It was only a matter of time before it happened: the first correction to the talks I’ve been giving on the ABBC subject/idea. From the beginning I was always keen to underline that the talks were essentially a work in progress, having been born out of a rather spontaneous decision to revisit the subject with words instead of music and also because it is such a vast subject that unless I lock myself away and work on it for months on end I can’t quite account for everything I might have missed, omitted and so on. Plus I just don’t feel like it would be as much fun if it wasn’t a work in progress. There’s only so much you can fit into a standardised narrative structure, where as doing this as a work in progress with the internet and this blog as my notebook is much more interesting to me, the way thoughts can be revisited, added to and even sometimes changed or picked up again.

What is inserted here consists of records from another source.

/-! ## §4. ★★★★ `stub_nodes13PWSVW`'s SIGNATURE from the bills at a witness family, N13 in the engines' currency (Theses-free) -/

/-- **★★★★ `stub_nodes13PWSVW`'s TEXT FROM THE PER-NODE BILLS AT A WITNESS FAMILY** (the engine's §3 shape, ✓p810415: a family `Θ F i` of rung-0 tuples — re-centred provisos `hP`, unity ∧
slots `hU`, admissible `hθ` — inhabited whenever rung 0 holds at `F` (`hK0`); every bill is read AT THE FAMILY's MEMBERS, i.e. at the θ the rung will bind — dag-lead g41 GATE v1.273 (c)).
The children hand back, at each `Θ F i`: N05 a residual [B8] layer carrying the REPAIRED SURVIVING SLOT `B8LeafOfRecordSubBH θ₃ λ₈` (`h05`); N06 a [B9] bundle with its leaf (`h06`); N07 a
residual Z-layer with the [B11] leaf at `Z11OfRecord ζ` (`h07`); N08 print's [B10] sentence `PrintedUV3V 2 θ.L` (`h08`); N09 a [B12] frame of record with Lemma 4 (`h09`) and the Theorem-3
member at every world on the re-centred datum below a radius (`h09T`); N10 a [B13] group of record with its leaf (`h10`); N11 (S1ᵀ) at every world on the re-centred datum with given
`βup ∕ β₀` below a radius (`h11`); N13's (R₁₃) laws `hR`; N12 a residual W-layer pinned at a genuine step (`kSel P < P.K` once `1 ≤ P.K`) with [IV]'s basic step at the RE-CENTRED BUNDLE OF
RECORD `WOfRecord₁₃Ax θ λ P` on the runs inside a coupling window (`h12`; dag-n12-d's currency — PAYABLE ONLY AT MEMBERS WHOSE `p–p′` SELECTOR IS THE LIVE ONE, dag-n12-d I.22983: every N12
road concludes at `θ.toStage13Params.liveRepin₁₃Ax`; the K1ᴬ face's witness `theta13OfThm1CCMWZBAx …` IS on the re-pin, `rfl`); N13 THE K1ᴬ ENGINE's N13 BINDER VERBATIM — (2.50) in the engines' letters below a radius, at EVERY field at level 0 and `dV`-a.e. at levels ≥ 1, `SLaw`-guarded (`h13`; the revision is built
inside, Theorem-1-free) ⟹ the registered stub's SIGNATURE `∀ F, Inhabited13 F → NodesAtSomeRecord13PWSVW F` (= `K1AxV11StubTexts.Stub1TextVW` by `δ`; read at that NAME in the sequel, which imports the route cone), the rung binding `θ := Θ F i` and
the revision ∕ world of `N24_rung1VW_bodyAt_of_bills_at_aeRow` (`βup` free, `β₀ := 1`).  WHICH CHILD BLOCKS `stub_nodes13PWSVW` = this hypothesis list, BY NAME, at the family.  CONDITIONAL
(audit `proof.conditional` displays the bills); closes nothing; nothing of Bałaban asserted.
[cite: Balaban1989LargeFieldII, Thm 1 p.355, (0.1) pp.355–356, p.387, p.391; Balaban1985RegularSpaces, Thm 2 p.83, Thm 8 (1.146) p.101; Balaban1985BackgroundPropagators, Thm 3.1 p.397; Balaban1985Variational, Thm 1 p.279; Balaban1985UV3, Thm 1 p.257, Thm 2 p.272; Balaban1987RG1, Lemma 4 p.280, Thm 1 p.259, Thm 3 p.264, (2.9) p.266; Balaban1988RG2Cluster, Lemmas 1–3 pp.9–20; Balaban1988Convergent, Thm 2 p.263, (2.18) p.257, (3.22) p.269, Cor. 3 (2.50) p.264; Balaban1989LargeFieldI, (0.2)–(0.6) p.176, Prop. 1 p.194 (bookkeeping over the cell's DAG)] -/
theorem stub1TextVW_of_bills_atWitnessFamily_aeRow (ι : T4Family → Type) (Θ : ∀ F : T4Family, ι F → Stage13HParams F 2) (hK0 : ∀ F : T4Family, Inhabited13 F → Nonempty (ι F))
    (hP : ∀ (F : T4Family) (i : ι F), (Θ F i).Provisos₁₃SepCoPHAx F 2) (hU : ∀ (F : T4Family) (i : ι F), (Θ F i).ZhUnity F 2 ∧ (Θ F i).SlotsNondegenerate₁₃Ax F 2)
    (hθ : ∀ (F : T4Family) (i : ι F), (Θ F i).Admissible F 2)
    (h05 : ∀ (F : T4Family) (i : ι F), ∃ lam8 : ResidB8 (Θ F i).toStage3Params, B8LeafOfRecordSubBH (Θ F i).toStage3Params lam8)
    (h06 : ∀ (F : T4Family) (_ : ι F), ∃ Y₀ : PrintedCarriers9X, B9LeafX Y₀)
    (h07 : ∀ (F : T4Family) (_ : ι F), ∃ ζ : ResidZ F 2, B11Leaf (Z11OfRecord F 2 ζ))
    (h08 : ∀ (F : T4Family) (i : ι F), PrintedUV3V 2 (Θ F i).L)
    (h09 : ∀ (F : T4Family) (i : ι F), ∃ lam12 : ResidB12 F 2 (Θ F i).τ9.M,
      ∀ P : B12.RunParams, B12Sec2to5.Lemma4Printed (F12OfRecord₁₂ F 2 (Θ F i).toStage12Params lam12 P) (lam12 P).consts)
    (h09T : ∀ (F : T4Family) (i : ι F), ∃ γ₉ : ℝ, 0 < γ₉ ∧ ∀ w : WorldP, w.C = (datumOfRecord₁₃SepCoPHAx F 2 (Θ F i) (hP F i)).C → w.γ ≤ γ₉ →
      ∀ P : B12.RunParams, (leavesP w P).smallCouplings → (leavesP w P).smallFieldInductive)
    (h10 : ∀ (F : T4Family) (i : ι F), ∃ lam13 : B12.RunParams → ResidB13 (Θ F i).toStage3Params, ∀ P : B12.RunParams, B13LeafOfRecord (Θ F i).toStage3Params (lam13 P))
    (h11 : ∀ (F : T4Family) (i : ι F), ∀ βup β₀ : ℝ, ∃ γ₁₁ : ℝ, 0 < γ₁₁ ∧ ∀ w : WorldP, w.C = (datumOfRecord₁₃SepCoPHAx F 2 (Θ F i) (hP F i)).C → w.βup = βup → w.β₀ = β₀ → w.γ ≤ γ₁₁ →
      ∀ P : B12.RunParams, (leavesP w P).b7 → (leavesP w P).b8 → (leavesP w P).b9 → (leavesP w P).b10 → (leavesP w P).b11 →
        (leavesP w P).smallCouplings → (leavesP w P).smallFieldInductive → (leavesP w P).flowControl →
          ∀ k, k < P.K → SLaw₁₃CoPHChi F 2 (Θ F i) (chiβOfRecord₁₃Ax F 2 (Θ F i).toStage13Params) P k → TLaw₁₃CoPHChi F 2 (Θ F i) (chiβOfRecord₁₃Ax F 2 (Θ F i).toStage13Params) P k)
    (hR : ∀ (F : T4Family) (i : ι F) (P : B12.RunParams) (k : ℕ), k < P.K →
      TLaw₁₃CoPHChi F 2 (Θ F i) (chiβOfRecord₁₃Ax F 2 (Θ F i).toStage13Params) P k → SLaw₁₃CoPHChi F 2 (Θ F i) (chiβOfRecord₁₃Ax F 2 (Θ F i).toStage13Params) P (k + 1))
    (h12 : ∀ (F : T4Family) (i : ι F), ∃ (lamW : ResidW F 2) (γ₁₂ : ℝ), 0 < γ₁₂ ∧ (∀ P : B12.RunParams, 1 ≤ P.K → lamW.kSel P < P.K) ∧
      ∀ P : B12.RunParams, lamW.kSel P < P.K → Step.InInterval γ₁₂ P.K (gOfRecord₁₃Ax F 2 (Θ F i).toStage13Params P) → B15Leaf (WOfRecord₁₃Ax F 2 (Θ F i).toStage13Params lamW P))
    (h13 : ∀ (F : T4Family) (i : ι F), ∃ γ₁₃ : ℝ, 0 < γ₁₃ ∧ ∃ em ep : ℝ → ℝ,
        (∀ P : B12.RunParams, ((datumOfRecord₁₃SepCoPHAx F 2 (Θ F i) (hP F i)).C P).flow.InInterval γ₁₃ P.K → SLaw₁₃CoPHChi F 2 (Θ F i) (chiβOfRecord₁₃Ax F 2 (Θ F i).toStage13Params) P 0 →
      ∀ U : GaugeField (F.P P.K) 0 (SU 2),
        chiβOfRecord₁₃Ax F 2 (Θ F i).toStage13Params P.K (gOfRecord₁₃Ax F 2 (Θ F i).toStage13Params P) 0 U *
              Real.exp (-(1 / (gOfRecord₁₃Ax F 2 (Θ F i).toStage13Params P 0) ^ 2 * wilsonBGOfRecord F 2 (Θ F i).εbg P 0 U)
                - em (gOfRecord₁₃Ax F 2 (Θ F i).toStage13Params P 0) * (Fintype.card (Site (F.P P.K) 0) : ℝ)) ≤ densOfRecord₁₃Chi F 2 (Θ F i).toStage13Params (chiβOfRecord₁₃Ax F 2 (Θ F i).toStage13Params) P 0 U ∧
          densOfRecord₁₃Chi F 2 (Θ F i).toStage13Params (chiβOfRecord₁₃Ax F 2 (Θ F i).toStage13Params) P 0 U ≤ Real.exp (ep (gOfRecord₁₃Ax F 2 (Θ F i).toStage13Params P 0) * (Fintype.card (Site (F.P P.K) 0) : ℝ))) ∧
        (∀ P : B12.RunParams, ((datumOfRecord₁₃SepCoPHAx F 2 (Θ F i) (hP F i)).C P).flow.InInterval γ₁₃ P.K → ∀ k, k + 1 ≤ P.K → SLaw₁₃CoPHChi F 2 (Θ F i) (chiβOfRecord₁₃Ax F 2 (Θ F i).toStage13Params) P (k + 1) →
      ∀ᵐ U ∂(fieldMeasure (F.P P.K) (k + 1) (SU 2)),
        chiβOfRecord₁₃Ax F 2 (Θ F i).toStage13Params P.K (gOfRecord₁₃Ax F 2 (Θ F i).toStage13Params P) (k + 1) U *
              Real.exp (-(1 / (gOfRecord₁₃Ax F 2 (Θ F i).toStage13Params P (k + 1)) ^ 2 * wilsonBGOfRecord F 2 (Θ F i).εbg P (k + 1) U)
                - em (gOfRecord₁₃Ax F 2 (Θ F i).toStage13Params P (k + 1)) * (Fintype.card (Site (F.P P.K) (k + 1)) : ℝ)) ≤ densOfRecord₁₃Chi F 2 (Θ F i).toStage13Params (chiβOfRecord₁₃Ax F 2 (Θ F i).toStage13Params) P (k + 1) U ∧
          densOfRecord₁₃Chi F 2 (Θ F i).toStage13Params (chiβOfRecord₁₃Ax F 2 (Θ F i).toStage13Params) P (k + 1) U ≤ Real.exp (ep (gOfRecord₁₃Ax F 2 (Θ F i).toStage13Params P (k + 1)) * (Fintype.card (Site (F.P P.K) (k + 1)) : ℝ))))
    (βup : ℝ) :
    ∀ F : T4Family, Inhabited13 F → NodesAtSomeRecord13PWSVW F := by
  intro F hF
  obtain ⟨i⟩ := hK0 F hF
  obtain ⟨v, w, -, -, hbody⟩ := N24_rung1VW_bodyAt_of_bills_at_aeRow F (Θ F i) (hP F i) (hU F i) (hθ F i) (h05 F i) (h06 F i) (h07 F i) (h08 F i) (h09 F i)
    (h09T F i) (h10 F i) (h11 F i) (hR F i) (h12 F i) (h13 F i) βup
  exact ⟨Θ F i, hP F i, v, w, hbody⟩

So anyways the first correction. This applies to the first few versions of the talk I gave – London in October, Berlin in January and Limerick in February. In that version of the talk (let’s call it 1.0) I have a slide and section on London and what I argue was a lack of any solid scene in the city around the whole beats revival circa 06-09. There’s actually two sides to the London story in that version of the talk. One is that while London put forward interesting and influential producers within boom bap’s evolution – e.g. Paul White, Bullion – the city doesn’t act as a focal point for the then growing ‘scene’ as L.A does in the US or Montreal does in Canada. In fact in the UK the focal point ends up being much more on Glasgow – via the LuckyMe collective – is the argument I put forward. Despite this London has a scene of sorts, just one that isn’t as obvious as in those other cities. I also put forward the case that CDR – the Plastic People night where producers can come and air/hear their work on the legendary system – acts as a sort of focal point, a la Sketchbook in L.A though it’s not all hip hop and more varied. The second argument I make for London’s importance in boom bap’s evolution is the crossing over of the two nuums I mentioned here which includes Kode 9, Flying Lotus and Loefah among others. More on that particular point soon as well, there’s plenty new ideas and things I want to explore further on that specific point.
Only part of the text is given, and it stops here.